« Connaître sert beaucoup pour inventer. » (Mme de Staël)

Lyrisme amoureux et volupté

Les femmes et le lyrisme amoureux chez les préclassiques du premier XVIIe siècle

Vanités   La femme est certes idéalisée mais elle reste bien réelle : à la fois objet de désir et soumise à la décrépitude de la vieillesse, comme en témoigne entre autres Tristan L’Hermitte :

« Vos yeux enflés et languissants

[...]

Languiront comme le soleil

Qui sortant d’un lit d’écarlate

Est encor tout gros de sommeil

Votre bouche encor souffrira

Car un gris de lin couvrira

L’éclat de ses roses nouvelles... »

(À Mademoiselle*** sur son voyage en Pologne)

   L’idéalisation est patente dans les diverses Bergeries, L’Astrée et les romans précieux (ceux de Mlle de Scudéry par exemple) mais la réalité est toute autre : les Iris et Clélie restent des allégories et les lecteurs du temps devinent leur véritable identité : femmes bien en chair – au propre comme au figuré – et maîtresses fougueuses.

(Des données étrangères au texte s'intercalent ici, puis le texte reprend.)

/-! ### The periods lie in `F₃` -/

/-- **An element of `ℚ(ζ₁₃₃₉)` generating a cubic extension of `ℚ` lies in `F₃`.** If
`[ℚ(x) : ℚ] = 3` then the fixing group `N` of `ℚ(x)` has index `3` in the abelian group
`Gal(ℚ(ζ₁₃₃₉)/ℚ)`, so every `τ` with `τ¹³⁶ = 1` lies in `N` (its image in `G/N ≅ C₃` is killed
by `136` and by `3`), i.e. `H ≤ N` and `x ∈ ℚ(ζ₁₃₃₉)^H = F₃`. [folklore] -/
theorem mem_F₃_of_finrank_adjoin_eq_three {x : Cyclotomic1339}
    (hx : Module.finrank ℚ ℚ⟮x⟯ = 3) : x ∈ F₃ := by
  rw [F₃, IntermediateField.mem_fixedField_iff]
  intro τ hτ
  rw [F₃.mem_subgroup_iff] at hτ
  have hτ136 : τ ^ 136 = 1 := galEquiv.injective (by rw [map_pow, hτ, map_one])
  set N : Subgroup Gal(Cyclotomic1339/ℚ) := (ℚ⟮x⟯).fixingSubgroup with hN
  -- `|N| = [ℚ(ζ₁₃₃₉) : ℚ(x)]` and `[G : N] = 3`
  have hcardN : Nat.card N = Module.finrank ℚ⟮x⟯ Cyclotomic1339 :=
    IsGalois.card_fixingSubgroup_eq_finrank ℚ⟮x⟯
  have hcardG : Nat.card Gal(Cyclotomic1339/ℚ) = 1224 := by
    rw [IsGalois.card_aut_eq_finrank, Cyclotomic1339.finrank_eq]
  have htower :
      Module.finrank ℚ ℚ⟮x⟯ * Module.finrank ℚ⟮x⟯ Cyclotomic1339 = 1224 := by
    rw [Module.finrank_mul_finrank, Cyclotomic1339.finrank_eq]
  have hindex : N.index = 3 := by
    have h1 := N.index_mul_card
    rw [hcardN, hcardG] at h1
    rw [hx] at htower
    have h2 : Module.finrank (↥ℚ⟮x⟯) Cyclotomic1339 = 408 := by omega
    rw [h2] at h1
    omega
  -- the image of `τ` in `G ⧸ N` (a group of order `3`) is trivial
  haveI : N.Normal := inferInstance
  have hq3 : (QuotientGroup.mk τ : Gal(Cyclotomic1339/ℚ) ⧸ N) ^ 3 = 1 := by
    have : Nat.card (Gal(Cyclotomic1339/ℚ) ⧸ N) = 3 := by
      rw [← Subgroup.index_eq_card, hindex]
    rw [← this]
    exact pow_card_eq_one'
  have hq136 : (QuotientGroup.mk τ : Gal(Cyclotomic1339/ℚ) ⧸ N) ^ 136 = 1 := by
    rw [← QuotientGroup.mk_pow, hτ136, QuotientGroup.mk_one]
  have hq : (QuotientGroup.mk τ : Gal(Cyclotomic1339/ℚ) ⧸ N) = 1 := by
    have h := hq136
    rw [show (136 : ℕ) = 3 * 45 + 1 by norm_num, pow_add, pow_mul, hq3, one_pow, one_mul,
      pow_one] at h
    exact h
  have hτN : τ ∈ N := (QuotientGroup.eq_one_iff τ).mp hq
  rw [hN, IntermediateField.mem_fixingSubgroup_iff] at hτN
  exact hτN x (IntermediateField.mem_adjoin_simple_self ℚ x)
/-
Origin: expansion seat `planner-pub-hodgecm-mc-glue-1-g11-0`, handover #SG34 2026-08-20T16:55:47Z md5 ba550cf9662f (REPLACE; pre md5 80ed13933619 → new md5 ba550cf9662f; 118 l.; (μ4) scope-guard rewrite of the RUN-55 installed file; family glue-1; compiled ok 0 proof-hole) (`HOME/mc/pub-hodgecm-mc-glue-1-g11/stage56/HodgeCM/Model/E2InstanceOGR21AEPISTRDJ.lean`, md5 ba550cf9662f, 118 lines);
landed by the second packager p2 gen 10 (p2-g10) in gate run 56 REPLACES the earlier landed copy of `HodgeCM/Model/E2InstanceOGR21AEPISTRDJ.lean` (seat copy carried the packager Origin header of an earlier run (stripped)).
-/
/-
Origin: speedrun cell pub-hodgecm, MODEL-CONSTRUCTION sub-cell, unit pub-hodgecm-mc-glue-1-g10 (node E ASSEMBLER, gen 10), seat
planner-pub-hodgecm-mc-glue-1-g10-0, 2026-08-20.  Target in PKG: HodgeCM/Model/E2InstanceOGR21AEPISTRDJ.lean (NEW additive leaf; imports the
installed #397S `E2InstanceOGR21AEPISTRDS` (RUN 48) + sinst-1's #1226 `ArchConjSlotVT` (RUN 50);
nothing landed imports it).  KERNEL ONLY: 1 theorem, 0 defs, 0 records, nothing cited, MODEL-N ±0, E's term of record unchanged.
-/
import Summits.HodgeConjecture.HodgeCM.Model.E2InstanceOGR21AEPISTRDS
import Summits.HodgeConjecture.HodgeCM.Model.ArchConjSlotVT

noncomputable section

open scoped TensorProduct InnerProductSpace Matrix

open Literature.NumberTheory.Automorphic Literature.NumberTheory.Weil1964
open Literature.NumberTheory.GelbartRogawski1991.UnitaryDualPair
open HodgeCM.Adelic HodgeCM.PerL34
open scoped Classical
open Literature.Geometry.ComplexHyperbolic.BallModel (U21 x₀ stabilizerEquivK21)
open Literature.NumberTheory.Automorphic.U21 (K21 matA sclD)

/-!
# `perL_picardCM_r21AEOGISTRDJ` — #397S with the (SV) group `hSV` DISCHARGED by sinst-1's theorem `ArchSideTerm.hSV_holds` (#1226): the (J-μ) slots chain closed

glue-1 (node E assembler), RUN 50+.  ONE application of the installed #397S `perL_picardCM_r21AEOGISTRDS`
(`HodgeCM/Model/E2InstanceOGR21AEPISTRDS.lean`, RUN 48; 15 binder groups `hA W hGR hGR₀ hGR₁ hGR₂ hGR₃ μ hSV hR hΘ gen12 real34 hyp12 hyp34`)
with its binder group `hSV` ((SV) = (STRIP) ∧ (VT), the guarded E-level family (K10) is stated modulo) SUPPLIED by sinst-1's RUN-50 kernel theorem
`HodgeCM.Model.ArchSideTerm.hSV_holds hGR` (#1226 `HodgeCM/Model/ArchConjSlotVT.lean`: period-1's `exists_cmConjLineTensorFin_testFun_eq_tmul`
(#P48a, RUN 48) + sinst-1's `exists_reindex_archFactor_eq_smul_cmArchWeilRep_cmConjSeesawMp` (#1225) + theta-3's (K9)
`compCLM_conjFrameTransport_slotArchBox_linePhi`), whose statement is `hSV`'s text byte-for-byte over E's binder function `hGR`.
Binder groups 15 → 14: `hA W hGR hGR₀ hGR₁ hGR₂ hGR₃ μ hR hΘ gen12 real34 hyp12 hyp34` (`hSV` CONSUMED, nothing new); the texts of
`hR hΘ gen12 real34 hyp12 hyp34` are #397S's with the pin argument `hSV ↦ ArchSideTerm.hSV_holds @hGR` (forced: the pin `SInstance.SROGTC` is
instantiated at `μ♯♯` with `hΔ₂ hΔ₃ := ArchSideTerm.hΔ₂/₃_GOG_muSharp₂₃ … (hSV_holds hGR)` = sinst-1's `hΔ₂/₃_GOG_muSharp₂₃_holds`), every other text is
#397S's byte-for-byte; conclusion `Universe.PerL` unchanged; proof = ONE application.  With this leaf the (J-μ) columns of E's presentation
(`hΔ₁ hΔ₂ hΔ₃` of #397D, i.e. E's rows `S`/`C`/`hT`/`hpd`/`hk` as re-presented on the OG ∕ R1 chain) carry NO hypothesis beyond the five
[GR91 3.1.1] compatible-splitting data `hGR hGR₀ hGR₁ hGR₂ hGR₃` (CITE) and the free integer table `μ` (DATA).  ADDITIVE LEAF of the closing chain
BESIDE E — E's term of record `perL_picardCM_r21AEOGI` «14 · 0» is untouched; no new definition, record or cite enters; nothing of PerL ∕ QW8 is claimed.
-/

namespace HodgeCM

namespace Model

open HodgeCM.Model.ArchSideTerm
open scoped SchwartzMap
open NumberField.mixedEmbedding (mixedSpace)
open HodgeCM.Universe (AdelicThetaCore AdelicThetaCore₀ SideData ThetaModel ModelAxiomsPerL)
open Literature.AlgebraicGeometry.HodgeTheory
open Literature.AlgebraicGeometry.ComplexMultiplication (Shimura1998_Thm3_isogenousPower Shimura1998_Thm2_Cor)
open Literature.NumberTheory.Automorphic.PicardCM
open Literature.NumberTheory.Transcendental (Arapura2012_Cor_15_4_6)
open HodgeCM.CMTypeOps (inflate)
open HodgeCM.Model.SupplyResidual (ClassSupplyPackN)
open HodgeCM.Model.ThetaSpace

variable (hHD : exists_isReal_hodgeModel) (hI : hodgePQ_independent_of_hodgeModel)
  (h₁ : BallQuotientUniformised)  (h₃ : CMAbelianVarietyEigenbasisRealised)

L’amour charnel fait partie de la vie quotidienne. Ainsi la femme aimée de Tristan L’Hermitte, surprise au réveil, « Ses yeux que le sommeil abandonnait encore, / Ses cheveux autour d’elle errant confusément... » (« La Négligence avantageuse »). De nombreux poèmes nous font participer à l’intimité quotidienne des amants. L’érotisme est flagrant, comme le rappelle Baudelaire dans les Journaux intimes qui cite le sonnet libertin « J’ai rêvé cette nuit que Philis revenue... ». Théophile de Viau écrit ainsi :

« Tous les secrets d’amour que le soleil exprime

Mon âme les ressent

Et le matin je pense avoir commis un crime

Dans mon lit innocent.

De honte à mon réveil je suis toute confuse,

Et, d’un œil tout fâché,

Je vois dans mon miroir la rougeur qui m’accuse

D’avoir fait un péché... »

(Pour Mademoiselle de M***)

   « La Belle Vieille » de Maynard évoque certes l’amitié amoureuse mais sous-entend une grande part d’érotisme : « Et ferais, jour et nuit, l’amour à ton cercueil ! »

   Tristan L’Hermitte et Théophile de Viau sont particulièrement représentatifs de ce va-et-vient entre volupté, idéalisme et mélancolie. Précieux nourris de modèles italiens et de baroque, ils livrent respectivement « La maison d’Astrée » et « La Maison de Sylvie ».

   Mentionnons également un thème majeur, celui de la coexistence de l’amour et de la mort que Marbeuf sous-entend par ce magnifique sonnet :

« Et la mer et l'amour ont l'amer pour partage,

Et la mer est amère, et l'amour est amer,

L'on s'abîme en l'amour aussi bien qu'en la mer,

Car la mer et l'amour ne sont point sans orage.

 *

Celui qui craint les eaux qu'il demeure au rivage,

Celui qui craint les maux qu'on souffre pour aimer,

Qu'il ne se laisse pas à l'amour enflammer,

Et tous deux ils seront sans hasard de naufrage.

 *

La mère de l'amour eut la mer pour berceau,

Le feu sort de l'amour, sa mère sort de l'eau,

Mais l'eau contre ce feu ne peut fournir des armes.

 *

Si l'eau pouvait éteindre un brasier amoureux,

Ton amour qui me brûle est si fort douloureux,

Que j'eusse éteint son feu de la mer de mes larmes. »

   Il écrit ailleurs : « Au repos du sommeil la mort n’est point contraire, / C’est la même douceur... ». Maynard, quant à lui, déclare que la mort est « une loi non pas un châtiment. »

   Les joies charnelles sont inséparables de visions funestes, comme le souligne Marbeuf : « ... vos tombeaux pleins de ténèbres / Esprits... ». Mais il reste le seul à désigner les femmes par leurs véritables prénoms, Isabelle, Valiane, Madeleine, Anne, Gabrielle, Jeanne ou Hélène. Quant à ses Amaranthe, Sylvie ou Marie, elles relèvent plutôt de symboles.  

Sources : Un certain XVIIe siècle, Jean Tortel, André Dimanche Éditeur, 1994.